“La cocina” - Film Review
There are few places more chaotic, loud, and busy than Times Square. One location that takes the mania of those few blocks and cranks it up a few notches is the back-of-house area of a restaurant located in Times Square. Such is the setting for Alonso Ruizpalacios’ appropriately titled La cocina. The film is based on the 1957 stage play The Kitchen by Arnold Wesker, and La cocina marks the second film adaptation of this source material. The main difference in Ruizpalacios’ version of the material is that the immigrants who make up the majority of the kitchen staff are Latin American, whereas the cooks in the play were made up of primarily continental European immigrants.
It’s about to be the lunch rush at The Grill, a tourist trap of a restaurant in Times Square. The Grill promises to serve all the hits of American cuisine at exorbitant prices while underpaying those who work there. In the back of the house, there’s Estela (Anna Diaz). She has just arrived in the United States and was told by her mother to seek out a man named Pedro (Raúl Briones Carmona) who works in the kitchen of The Grill. He gets her a job and she’s thrown into the mayhem of what’s just another Friday for the employees of the restaurant. While the back-of-house staff is primarily made up of immigrants, most of the servers are white, American women. One of them, Julia (Rooney Mara), is pregnant with Pedro’s kid.
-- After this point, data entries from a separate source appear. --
/-! ### The tube theorem -/

/-- **The tube theorem under the normalisation `L ε ≤ 1`**: for `f` with `f 0 = 0` and
`|f u − f s| ≤ L (u − s)` for `s ≤ u ≤ t`, and `0 < ε` with `L ε ≤ 1`,
`P(∀ s ≤ t, |B_s − f s| ≤ ε) > 0`. [folklore] -/
theorem measure_forall_abs_brownian_sub_le_pos_of_mul_le (t : ℝ≥0) {ε L : ℝ} (hε : 0 < ε)
    (hL : 0 ≤ L) (hLε : L * ε ≤ 1) {f : ℝ≥0 → ℝ} (hf0 : f 0 = 0)
    (hf : ∀ s u : ℝ≥0, s ≤ u → u ≤ t → |f u - f s| ≤ L * ((u : ℝ) - s)) :
    0 < preWienerMeasure {ω | ∀ s : ℝ≥0, s ≤ t → |brownian s ω - f s| ≤ ε} := by
  set α : ℝ := ε / 5 with hαdef
  have hα : 0 < α := by positivity
  -- `|f s| ≤ L s` on `[0, t]`
  have hfs : ∀ s : ℝ≥0, s ≤ t → |f s| ≤ L * s := fun s hs ↦ by
    have := hf 0 s bot_le hs
    rwa [hf0, sub_zero, NNReal.coe_zero, sub_zero] at this
  by_cases hsmall : (t : ℝ) < α ^ 2 / 2
  · -- very short horizon: the zero-centre small ball of radius `ε/2` suffices
    have hsub : {ω | ∀ s : ℝ≥0, s ≤ t → |brownian s ω| ≤ ε / 2} ⊆
        {ω | ∀ s : ℝ≥0, s ≤ t → |brownian s ω - f s| ≤ ε} := by
      intro ω hω s hs
      have h1 := hω s hs
      have h2 : |f s| ≤ ε / 2 := by
        refine (hfs s hs).trans ?_
        have hst : (s : ℝ) ≤ t := by exact_mod_cast hs
        calc L * s ≤ L * (α ^ 2 / 2) := by
              gcongr
              exact hst.trans hsmall.le
          _ = (L * ε) * ε / 50 := by rw [hαdef]; ring
          _ ≤ 1 * ε / 50 := by gcongr
          _ ≤ ε / 2 := by linarith
      calc |brownian s ω - f s| ≤ |brownian s ω| + |f s| := abs_sub _ _
        _ ≤ ε / 2 + ε / 2 := add_le_add h1 h2
        _ = ε := by ring
    exact lt_of_lt_of_le (measure_forall_abs_brownian_le_pos t (half_pos hε)) (measure_mono hsub)
  · -- the number of blocks `n = ⌈2t/α²⌉` and the block length `τ = t/n ∈ [α²/4, α²/2]`
    push Not at hsmall
    set x : ℝ := 2 * t / α ^ 2 with hxdef
    have hx1 : 1 ≤ x := by
      rw [hxdef, le_div_iff₀ (by positivity)]
      linarith
    set n : ℕ := ⌈x⌉₊ with hndef
    have hn1 : (1 : ℝ) ≤ n := by
      rw [hndef]
      exact_mod_cast Nat.one_le_cast.2 (Nat.lt_ceil.2 (by exact_mod_cast lt_of_lt_of_le zero_lt_one hx1))
    have hn0 : 0 < n := by exact_mod_cast (lt_of_lt_of_le zero_lt_one hn1 : (0 : ℝ) < n)
    have hnx : x ≤ n := Nat.le_ceil x
    have hn2x : (n : ℝ) ≤ 2 * x := by
      have := Nat.ceil_lt_add_one (le_trans zero_le_one hx1)
      rw [hndef]
      linarith
    set τ : ℝ≥0 := t / n with hτ
    have hnt : (n : ℝ≥0) * τ = t := by
      rw [hτ, mul_div_cancel₀ _ (by exact_mod_cast hn0.ne')]
    have hτreal : (τ : ℝ) = t / n := by rw [hτ, NNReal.coe_div, NNReal.coe_natCast]
    have hτ2 : (τ : ℝ) ≤ α ^ 2 / 2 := by
      rw [hτreal, div_le_iff₀ (by positivity)]
      have : (t : ℝ) = x * (α ^ 2 / 2) := by rw [hxdef]; field_simp
      rw [this]
      calc x * (α ^ 2 / 2) ≤ n * (α ^ 2 / 2) := by gcongr
        _ = α ^ 2 / 2 * n := by ring
    have hτ1 : α ^ 2 / 4 ≤ (τ : ℝ) := by
      rw [hτreal, le_div_iff₀ (by positivity)]
      have : (t : ℝ) = x * (α ^ 2 / 2) := by rw [hxdef]; field_simp
      rw [this]
      nlinarith [hn2x, hα]
    -- `f` moves by at most `α/8` over a time span `≤ τ` inside `[0, t]`
    have hfmod : ∀ s u : ℝ≥0, s ≤ u → u ≤ (n : ℝ≥0) * τ → u ≤ s + τ → |f u - f s| ≤ α / 8 := by
      intro s u hsu hu hus
      rw [hnt] at hu
      refine (hf s u hsu hu).trans ?_
      have h1 : (u : ℝ) - s ≤ τ := by
        have : (u : ℝ) ≤ s + τ := by exact_mod_cast hus
        linarith
      calc L * ((u : ℝ) - s) ≤ L * τ := by gcongr
        _ ≤ L * (α ^ 2 / 2) := by gcongr
        _ = (L * ε) * α / 10 := by rw [hαdef]; ring
        _ ≤ 1 * α / 10 := by gcongr
        _ ≤ α / 8 := by linarith
    -- the block events
    set E : Bool → Set (ℝ≥0 → ℝ) := fun b => {w : ℝ≥0 → ℝ | (∀ n m : ℕ, ((m : ℝ≥0) / 2 ^ n ≤ τ) →
        |w ((m : ℝ≥0) / 2 ^ n)| ≤ 3 * α) ∧
          (if b then w τ ∈ Icc (-(7 * α / 8)) (-(α / 8)) else w τ ∈ Icc (α / 8) (7 * α / 8))}
      with hEdef
    have hE : ∀ b, E b = {w : ℝ≥0 → ℝ | (∀ n m : ℕ, ((m : ℝ≥0) / 2 ^ n ≤ τ) →
        |w ((m : ℝ≥0) / 2 ^ n)| ≤ 3 * α) ∧
          (if b then w τ ∈ Icc (-(7 * α / 8)) (-(α / 8)) else w τ ∈ Icc (α / 8) (7 * α / 8))} :=
      fun b => rfl
    set B : ℕ → Set (ℝ≥0 → ℝ) := fun k => {ω | (fun u => brownian ((k : ℝ≥0) * τ + u) ω -
        brownian ((k : ℝ≥0) * τ) ω) ∈ E (decide (f ((k : ℝ≥0) * τ) ≤ brownian ((k : ℝ≥0) * τ) ω))}
      with hBdef
    have hB : ∀ k : ℕ, B k = {ω | (fun u => brownian ((k : ℝ≥0) * τ + u) ω -
        brownian ((k : ℝ≥0) * τ) ω) ∈ E (decide (f ((k : ℝ≥0) * τ) ≤ brownian ((k : ℝ≥0) * τ) ω))} :=
      fun k => rfl
    -- `{first n blocks good} ⊆ {∀ s ≤ t, |B_s − f s| ≤ ε}`
    have hsub : {ω | ∀ j < n, ω ∈ B j} ⊆ {ω | ∀ s : ℝ≥0, s ≤ t → |brownian s ω - f s| ≤ ε} := by
      intro ω hω s hs
      have h := (abs_brownian_sub_le_of_mem_tubeGoodUpTo hE hB hα.le hf0 hfmod hω).2 s
      rw [hnt] at h
      exact (h hs).trans (by rw [hαdef]; linarith)
    refine lt_of_lt_of_le ?_ (measure_mono hsub)
    refine lt_of_lt_of_le ?_ (pow_le_measure_tubeGoodUpTo hE hB n)
    refine ENNReal.pow_pos (lt_min ?_ ?_) n
    · rw [hE]; exact tubeBlockProb_pos hα hτ1 hτ2 true
    · rw [hE]; exact tubeBlockProb_pos hα hτ1 hτ2 false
He wants to keep it, but she doesn’t. Their heated debate is one of many that unfold over the course of the lunch rush.
Cinépolis, WILLA
La cocina will inevitably draw comparisons to The Bear, since it’s the cooking/restaurant show currently in the zeitgeist. However, La cocina bears more of a resemblance to a lesser-seen movie called Boiling Point, a taut 92-minute, one-shot film about dinner rush in an upscale London restaurant. La cocina, while not a one-shot for the entire film, is always moving. There is a restless, urgent energy coursing through it that culminates in a truly spectacular sequence once the restaurant actually begins service. It is a well-organized, perfectly choreographed sense of madness that unfolds in restaurant kitchens worldwide every single day. In an already amped-up film, this standout sequence manages to elevate the tension and activity to a dizzying degree.
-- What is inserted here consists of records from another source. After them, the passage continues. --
/-! ## §6 The boundary sub-question `K1_∂` of the crux K1, and its kernel-exact readings -/

/-- **K1_∂ `TropicalWeilBoundaryVanishing` — THE BOUNDARY (CALIBRATED) SUB-QUESTION OF THE CRUX K1.** An OPEN statement
ISOLATED BY THIS CELL (`pub-hodge-tropical`, K1-SCOPE §7); it is NOT in print, it is implied by the crux K1
(`Theses.TropicalWeilObstruction.TropicalWeilVanishing`, stmt-HodgeConjecture-18478;
`tropicalWeilBoundaryVanishing_of_tropicalWeilVanishing`) and it is NOT known to imply it. Statement: on the very general
principally polarised tropical Weil eightfold `ℝ⁸/Qℤ⁸` (`Q ≻ 0`, `QJ = JQ`, `IsWeilGeneric 4 Q`) every CALIBRATED effective
tropical `4`-cycle `Z` — one with EQUALITY `‖W(Z)‖ = μ(Z) = Σ_σ w_σ a_σ |η_σ|²` in the calibration inequality `‖W(Z)‖ ≤ μ(Z)`
(p332805) — has `W(Z) = 0`. Kernel-exact equivalent readings (this file): every calibrated effective cycle is EMPTY
(`…_iff_forall_numCells_eq_zero`); no effective class lies on the boundary circle `64(q₁² + q₂²) = q₀²` of the calibration cone
except `0` (`…_iff_boundary`); every non-empty effective cycle is DIRECTION-FULL — its cells' Plücker vectors span `⋀⁴ℝ⁸`
(`…_iff_directionFull`); the complex determinants `η_σ ∈ ℤ[i]` of the cells of a non-empty effective cycle never lie on ONE real
line through `0` (`…_iff_not_collinear`); `W(Z) ≠ 0 ⟹ ‖W(Z)‖ < μ(Z)` (`…_iff_norm_lt`). By the degree ladder (rows (I)/(P) of
K1-SCOPE: integrality + class positivity reach exactly theta-degree `< 8`, and a degree-`8` counterexample to K1 is calibrated)
K1_∂ is exactly the first open rung of K1: under K1_∂ a counterexample to K1 has theta-degree `q₀ ≥ 9`
(`thetaCoord_ge_nine_of_weilFunctional_ne_zero`), and `K1 ⟺ K1_∂ ∧ (interior classes have W = 0)`
(`tropicalWeilVanishing_iff_boundary_and_interior`). CALIBRATION: the `n = 2` analogue of K1_∂ is FALSE — the tropicalised
van Geemen cycle of seat b04 g37 (class `4θ₂ ∓ 2w₁`, `|q₁| = q₀/2`: ON the `n = 2` cone boundary, unobstructed; the seat's
computation, not in print). HONEST STATUS: open; a sub-question of an open problem; nothing here bears on the Hodge conjecture.
[cite: Zharkov2020TropicalWeil, §2 (pp. 2–4)] [cite: MikhalkinZharkov2014Eigenwave, Def. 4.2, Prop. 4.3 and Thm. 5.4] -/
@[conjecture] def TropicalWeilBoundaryVanishing : Prop :=
  ∀ Q : Matrix (Fin (2 * 4)) (Fin (2 * 4)) ℝ, Q.PosDef → Q * weilJ 4 = weilJ 4 * Q → IsWeilGeneric 4 Q →
    ∀ Z : TropicalTorusCycle (2 * 4) 4 Q,
      ‖weilFunctional Z‖ = ∑ σ, ((Z.cell σ).weight : ℝ) * (Z.cell σ).latticeVolume *
          ‖frameComplexDet 4 (Z.cell σ).frame‖ ^ 2 →
      weilFunctional Z = 0

/-- **K1 ⟹ K1_∂** (trivially: K1 asserts `W(Z) = 0` for every effective `Z`). [cite: Zharkov2020TropicalWeil, §2 (pp. 2–4)] -/
theorem tropicalWeilBoundaryVanishing_of_tropicalWeilVanishing
    (h : Theses.TropicalWeilObstruction.TropicalWeilVanishing) : TropicalWeilBoundaryVanishing :=
  fun Q hQ hJ hgen Z _ => h Q hQ hJ hgen Z

/-- A calibrated cycle with `W(Z) = 0` at a very general Weil period is EMPTY: `μ(Z) = 0` forces every `η_σ = 0`, but a non-empty
effective cycle has a totally real cell (`FrameSpan.exists_frameComplexDet_ne_zero`, p339280). [cite: Zharkov2020TropicalWeil, §2] -/
theorem numCells_eq_zero_of_calibrated_of_weilFunctional_eq_zero (hQ : Q.PosDef) (hJ : Q * weilJ 4 = weilJ 4 * Q)
    (hgen : IsWeilGeneric 4 Q) (Z : TropicalTorusCycle (2 * 4) 4 Q) (hcal : ‖weilFunctional Z‖ = μ⟦4, Z⟧)
    (hW : weilFunctional Z = 0) : Z.numCells = 0 := by
  by_contra hne
  obtain ⟨σ, hσ⟩ := FrameSpan.exists_frameComplexDet_ne_zero Q hQ hJ hgen Z (Nat.pos_of_ne_zero hne)
  rw [hW, norm_zero] at hcal
  have hterm := (Finset.sum_eq_zero_iff_of_nonneg fun τ _ =>
    mul_nonneg (mul_nonneg (Nat.cast_nonneg _) (latticeVolume_pos _).le) (sq_nonneg _)).mp hcal.symm σ (Finset.mem_univ σ)
  have hwa : (0 : ℝ) < ((Z.cell σ).weight : ℝ) * (Z.cell σ).latticeVolume :=
    mul_pos (by exact_mod_cast (Z.cell σ).weight_pos) (latticeVolume_pos _)
  have h2 : ‖frameComplexDet 4 (Z.cell σ).frame‖ ^ 2 = 0 := (mul_eq_zero.mp hterm).resolve_left hwa.ne'
  exact hσ (norm_eq_zero.mp ((pow_eq_zero_iff two_ne_zero).mp h2))

/-- An empty cycle has `W = 0`. [folklore] -/
theorem weilFunctional_eq_zero_of_numCells_eq_zero {n : ℕ} {Q' : Matrix (Fin (2 * n)) (Fin (2 * n)) ℝ}
    (Z : TropicalTorusCycle (2 * n) n Q') (hZ : Z.numCells = 0) : weilFunctional Z = 0 := by
  unfold weilFunctional
  exact Finset.sum_eq_zero fun σ _ => absurd σ.2 (by omega)

/-- **K1_∂ ⟺ every calibrated effective cycle at a very general Weil period is EMPTY.** [cite: Zharkov2020TropicalWeil, §2 (pp. 2–4)] -/
theorem tropicalWeilBoundaryVanishing_iff_forall_numCells_eq_zero :
    TropicalWeilBoundaryVanishing ↔
      ∀ Q : Matrix (Fin (2 * 4)) (Fin (2 * 4)) ℝ, Q.PosDef → Q * weilJ 4 = weilJ 4 * Q → IsWeilGeneric 4 Q →
        ∀ Z : TropicalTorusCycle (2 * 4) 4 Q, ‖weilFunctional Z‖ = μ⟦4, Z⟧ → Z.numCells = 0 :=
  ⟨fun h Q hQ hJ hgen Z hcal => numCells_eq_zero_of_calibrated_of_weilFunctional_eq_zero Q hQ hJ hgen Z hcal (h Q hQ hJ hgen Z hcal),
    fun h Q hQ hJ hgen Z hcal => weilFunctional_eq_zero_of_numCells_eq_zero Z (h Q hQ hJ hgen Z hcal)⟩

/-- **K1_∂ ⟺ NO EFFECTIVE CLASS ON THE CONE BOUNDARY except `0`** (class form: for every effective `Z` with
`cyc Z = q₀θ₄(Q) + q₁Re w(Q) + q₂Im w(Q)` and `64(q₁² + q₂²) = q₀²`, `q₁ = q₂ = 0` — hence `q₀ = 0`, `Z` empty). Compare K1 ⟺
`q₁ = q₂ = 0` for EVERY effective `Z` (`tropicalWeilVanishing_iff_thetaLine`, p329881). [cite: Zharkov2020TropicalWeil, §2 (pp. 2–4)]
[cite: MikhalkinZharkov2014Eigenwave, Prop. 4.3 and Thm. 5.4] -/
theorem tropicalWeilBoundaryVanishing_iff_boundary :
    TropicalWeilBoundaryVanishing ↔
      ∀ Q : Matrix (Fin (2 * 4)) (Fin (2 * 4)) ℝ, Q.PosDef → Q * weilJ 4 = weilJ 4 * Q → IsWeilGeneric 4 Q →
        ∀ (Z : TropicalTorusCycle (2 * 4) 4 Q) (q₀ q₁ q₂ : ℝ),
          Z.cyc = q₀ • θ⟦4⟧ Q + q₁ • wRe⟦4⟧ Q + q₂ • wIm⟦4⟧ Q → 64 * (q₁ ^ 2 + q₂ ^ 2) = q₀ ^ 2 → q₁ = 0 ∧ q₂ = 0 := by
  constructor
  · intro h Q hQ hJ hgen Z q₀ q₁ q₂ hq hbd
    have hW := h Q hQ hJ hgen Z ((norm_weilFunctional_eq_mass_iff_boundary Q hQ hJ Z hq).mpr hbd)
    rw [weilFunctional_eq_of_repr Q hJ Z hq] at hW
    obtain ⟨hDre, -⟩ := det_frame_mul_map_mul_conjTranspose_pos Q hQ
    have hD : (𝐏⟦4⟧ * Q.map ((↑) : ℝ → ℂ) * (𝐏⟦4⟧)ᴴ).det ≠ 0 := fun h0 => by
      rw [h0, Complex.zero_re] at hDre; exact lt_irrefl _ hDre
    have h12 : (q₁ : ℂ) - Complex.I * (q₂ : ℂ) = 0 := by
      rcases mul_eq_zero.mp hW with h | h
      · exact absurd ((mul_eq_zero.mp h).resolve_left (by norm_num)) hD
      · exact h
    have e1 := congrArg Complex.re h12
    have e2 := congrArg Complex.im h12
    simp at e1 e2
    exact ⟨e1, by linarith⟩
  · intro h Q hQ hJ hgen Z hcal
    obtain ⟨q, hq⟩ := stub_rationalHodgeCoordinates Q hQ hJ hgen Z
    have hq' : Z.cyc = (((q 0 : ℚ) : ℝ)) • θ⟦4⟧ Q + (((q 1 : ℚ) : ℝ)) • wRe⟦4⟧ Q + (((q 2 : ℚ) : ℝ)) • wIm⟦4⟧ Q := hq
    obtain ⟨h1, h2⟩ := h Q hQ hJ hgen Z _ _ _ hq' ((norm_weilFunctional_eq_mass_iff_boundary Q hQ hJ Z hq').mp hcal)
    rw [weilFunctional_eq_of_repr Q hJ Z hq', h1, h2]
    simp

/-- **K1_∂ ⟺ DIRECTION-FULLNESS:** every NON-EMPTY effective tropical `4`-cycle at a very general Weil period has restricted
Plücker vectors spanning `ℝ⁷⁰` — its cells' `4`-directions span all of `⋀⁴ℝ⁸` (frame span `70`, never the `69` of a calibrated
cycle). [cite: Zharkov2020TropicalWeil, §2 (pp. 2–4)] [cite: MikhalkinZharkov2014Eigenwave, Prop. 4.3 and Thm. 5.4] -/
theorem tropicalWeilBoundaryVanishing_iff_directionFull :
    TropicalWeilBoundaryVanishing ↔
      ∀ Q : Matrix (Fin (2 * 4)) (Fin (2 * 4)) ℝ, Q.PosDef → Q * weilJ 4 = weilJ 4 * Q → IsWeilGeneric 4 Q →
        ∀ Z : TropicalTorusCycle (2 * 4) 4 Q, 0 < Z.numCells →
          Submodule.span ℝ (Set.range fun σ : Fin Z.numCells => fun r : Fin 70 =>
            ((pluckerCoord (Z.cell σ).frame (Chk.wordOfRank r) : ℤ) : ℝ)) = ⊤ := by
  constructor
  · intro h Q hQ hJ hgen Z hZ
    obtain ⟨q, hq, hq0, -⟩ := FrameSpan.exists_coordinates_pos Q hQ hJ hgen Z hZ
    have hq' : Z.cyc = (((q 0 : ℚ) : ℝ)) • θ⟦4⟧ Q + (((q 1 : ℚ) : ℝ)) • wRe⟦4⟧ Q + (((q 2 : ℚ) : ℝ)) • wIm⟦4⟧ Q := hq
    have hq0' : ((q 0 : ℚ) : ℝ) ≠ 0 := by exact_mod_cast hq0.ne'
    by_cases hbd : 64 * (((q 1 : ℚ) : ℝ) ^ 2 + ((q 2 : ℚ) : ℝ) ^ 2) = ((q 0 : ℚ) : ℝ) ^ 2
    · exfalso
      have hcal := (norm_weilFunctional_eq_mass_iff_boundary Q hQ hJ Z hq').mpr hbd
      have h0 := numCells_eq_zero_of_calibrated_of_weilFunctional_eq_zero Q hQ hJ hgen Z hcal (h Q hQ hJ hgen Z hcal)
      omega
    · exact FrameSpan.span_restrictedFrames_eq_top_of_offBoundary hQ.det_pos.ne'.isUnit hJ Z _ _ _ hq' hq0' hbd
  · intro h Q hQ hJ hgen Z hcal
    by_cases hZ : Z.numCells = 0
    · exact weilFunctional_eq_zero_of_numCells_eq_zero Z hZ
    · exfalso
      have hZ' : 0 < Z.numCells := Nat.pos_of_ne_zero hZ
      obtain ⟨q, hq, hq0, -⟩ := FrameSpan.exists_coordinates_pos Q hQ hJ hgen Z hZ'
      have hq' : Z.cyc = (((q 0 : ℚ) : ℝ)) • θ⟦4⟧ Q + (((q 1 : ℚ) : ℝ)) • wRe⟦4⟧ Q + (((q 2 : ℚ) : ℝ)) • wIm⟦4⟧ Q := hq
      have hq0' : ((q 0 : ℚ) : ℝ) ≠ 0 := by exact_mod_cast hq0.ne'
      exact (span_restrictedFrames_eq_top_iff_offBoundary Q hQ hJ Z hq' hq0').mp (h Q hQ hJ hgen Z hZ')
        ((norm_weilFunctional_eq_mass_iff_boundary Q hQ hJ Z hq').mp hcal)

/-- **K1_∂ ⟺ NO COLLINEAR DETERMINANTS:** for every NON-EMPTY effective tropical `4`-cycle at a very general Weil period and every
`ζ ≠ 0` some cell has `Re(ζ η_σ) ≠ 0` — the Gaussian integers `η_σ = det_ℂ L_σ` of the cells never lie on one real line through `0`
(a condition on the FRAMES alone, i.e. on the combinatorial type). [cite: Zharkov2020TropicalWeil, §2 (pp. 2–4)]
[cite: MikhalkinZharkov2014Eigenwave, Prop. 4.3 and Thm. 5.4] -/
theorem tropicalWeilBoundaryVanishing_iff_not_collinear :
    TropicalWeilBoundaryVanishing ↔
      ∀ Q : Matrix (Fin (2 * 4)) (Fin (2 * 4)) ℝ, Q.PosDef → Q * weilJ 4 = weilJ 4 * Q → IsWeilGeneric 4 Q →
        ∀ Z : TropicalTorusCycle (2 * 4) 4 Q, 0 < Z.numCells →
          ∀ ζ : ℂ, ζ ≠ 0 → ∃ σ, (ζ * frameComplexDet 4 (Z.cell σ).frame).re ≠ 0 := by
  constructor
  · intro h Q hQ hJ hgen Z hZ ζ hζ
    by_contra hall
    push Not at hall
    have hcal := norm_weilFunctional_eq_mass_of_collinear Z ζ hζ hall
    have h0 := numCells_eq_zero_of_calibrated_of_weilFunctional_eq_zero Q hQ hJ hgen Z hcal (h Q hQ hJ hgen Z hcal)
    omega
  · intro h Q hQ hJ hgen Z hcal
    by_cases hZ : Z.numCells = 0
    · exact weilFunctional_eq_zero_of_numCells_eq_zero Z hZ
    · exfalso
      have hZ' : 0 < Z.numCells := Nat.pos_of_ne_zero hZ
      obtain ⟨q, hq⟩ := stub_rationalHodgeCoordinates Q hQ hJ hgen Z
      have hq' : Z.cyc = (((q 0 : ℚ) : ℝ)) • θ⟦4⟧ Q + (((q 1 : ℚ) : ℝ)) • wRe⟦4⟧ Q + (((q 2 : ℚ) : ℝ)) • wIm⟦4⟧ Q := hq
      obtain ⟨ζ, hζ, hcol⟩ := exists_collinear_of_boundary Q hQ hJ Z hq'
        ((norm_weilFunctional_eq_mass_iff_boundary Q hQ hJ Z hq').mp hcal)
      obtain ⟨σ, hσ⟩ := h Q hQ hJ hgen Z hZ' ζ hζ
      exact hσ (hcol σ)

/-- **K1_∂ ⟺ STRICT CALIBRATION INEQUALITY FOR COUNTEREXAMPLES:** `W(Z) ≠ 0 ⟹ ‖W(Z)‖ < μ(Z)` at a very general Weil period.
[cite: Zharkov2020TropicalWeil, §2 (pp. 2–4)] -/
theorem tropicalWeilBoundaryVanishing_iff_norm_lt :
    TropicalWeilBoundaryVanishing ↔
      ∀ Q : Matrix (Fin (2 * 4)) (Fin (2 * 4)) ℝ, Q.PosDef → Q * weilJ 4 = weilJ 4 * Q → IsWeilGeneric 4 Q →
        ∀ Z : TropicalTorusCycle (2 * 4) 4 Q, weilFunctional Z ≠ 0 → ‖weilFunctional Z‖ < μ⟦4, Z⟧ := by
  constructor
  · intro h Q hQ hJ hgen Z hW
    exact lt_of_le_of_ne (norm_weilFunctional_le_weilMass Z) fun hcal => hW (h Q hQ hJ hgen Z hcal)
  · intro h Q hQ hJ hgen Z hcal
    by_contra hW
    exact absurd hcal (h Q hQ hJ hgen Z hW).ne

/-- **K1 ⟺ K1_∂ ∧ (interior vanishing)** — the crux splits along the cone boundary: calibrated cycles (K1_∂) and cycles with
`‖W‖ < μ`. [cite: Zharkov2020TropicalWeil, §2 (pp. 2–4)] -/
theorem tropicalWeilVanishing_iff_boundary_and_interior :
    Theses.TropicalWeilObstruction.TropicalWeilVanishing ↔
      TropicalWeilBoundaryVanishing ∧
      ∀ Q : Matrix (Fin (2 * 4)) (Fin (2 * 4)) ℝ, Q.PosDef → Q * weilJ 4 = weilJ 4 * Q → IsWeilGeneric 4 Q →
        ∀ Z : TropicalTorusCycle (2 * 4) 4 Q, ‖weilFunctional Z‖ < μ⟦4, Z⟧ → weilFunctional Z = 0 := by
  refine ⟨fun h => ⟨tropicalWeilBoundaryVanishing_of_tropicalWeilVanishing h, fun Q hQ hJ hgen Z _ => h Q hQ hJ hgen Z⟩,
    fun ⟨hb, hi⟩ Q hQ hJ hgen Z => ?_⟩
  rcases (norm_weilFunctional_le_weilMass Z).lt_or_eq with hlt | heq
  · exact hi Q hQ hJ hgen Z hlt
  · exact hb Q hQ hJ hgen Z heq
Most of La cocina takes place in and around The Grill. The audience is introduced to the labyrinth of hallways that twist upon themselves in the way that all New York buildings seem to do. Too many people in too small a space with too much to be done. It’s the basis of all NYC architecture. When constrained to this single setting, La cocina is at its best and most claustrophobic. As the lunch rush dies down, the people begin to disperse, to ooze out of the building that confines them for so many hours a day. It’s this departure that pumps the brakes of La cocina. As soon as the air is let out of the room, we lose a bit of the urgency. There’s something powerful in a film that will not let its audience breathe for the duration of its runtime. A powder keg always on the verge of an explosion that’s suddenly extinguished releases all the anxiety it's already created. Such is the case of La cocina when it leaves the kitchen.
“Whatever happens, it’s only work,” Julia tells Estela before service begins. It’s a placating sentiment, one Estela cannot understand and one that doesn’t hold much water. It’s only work, but it’s life and death as well. So many of the people working in the kitchen see this work as their chance at their version of the American Dream. La cocina beautifully showcases the overlap of immigration and the tourist industry, how they feed off one another not to survive, but merely exist to see another lunch rush. La cocina is careening off the edge of the world at breakneck speed, not for greatness or millions of dollars, but for the simple ability to live a better life.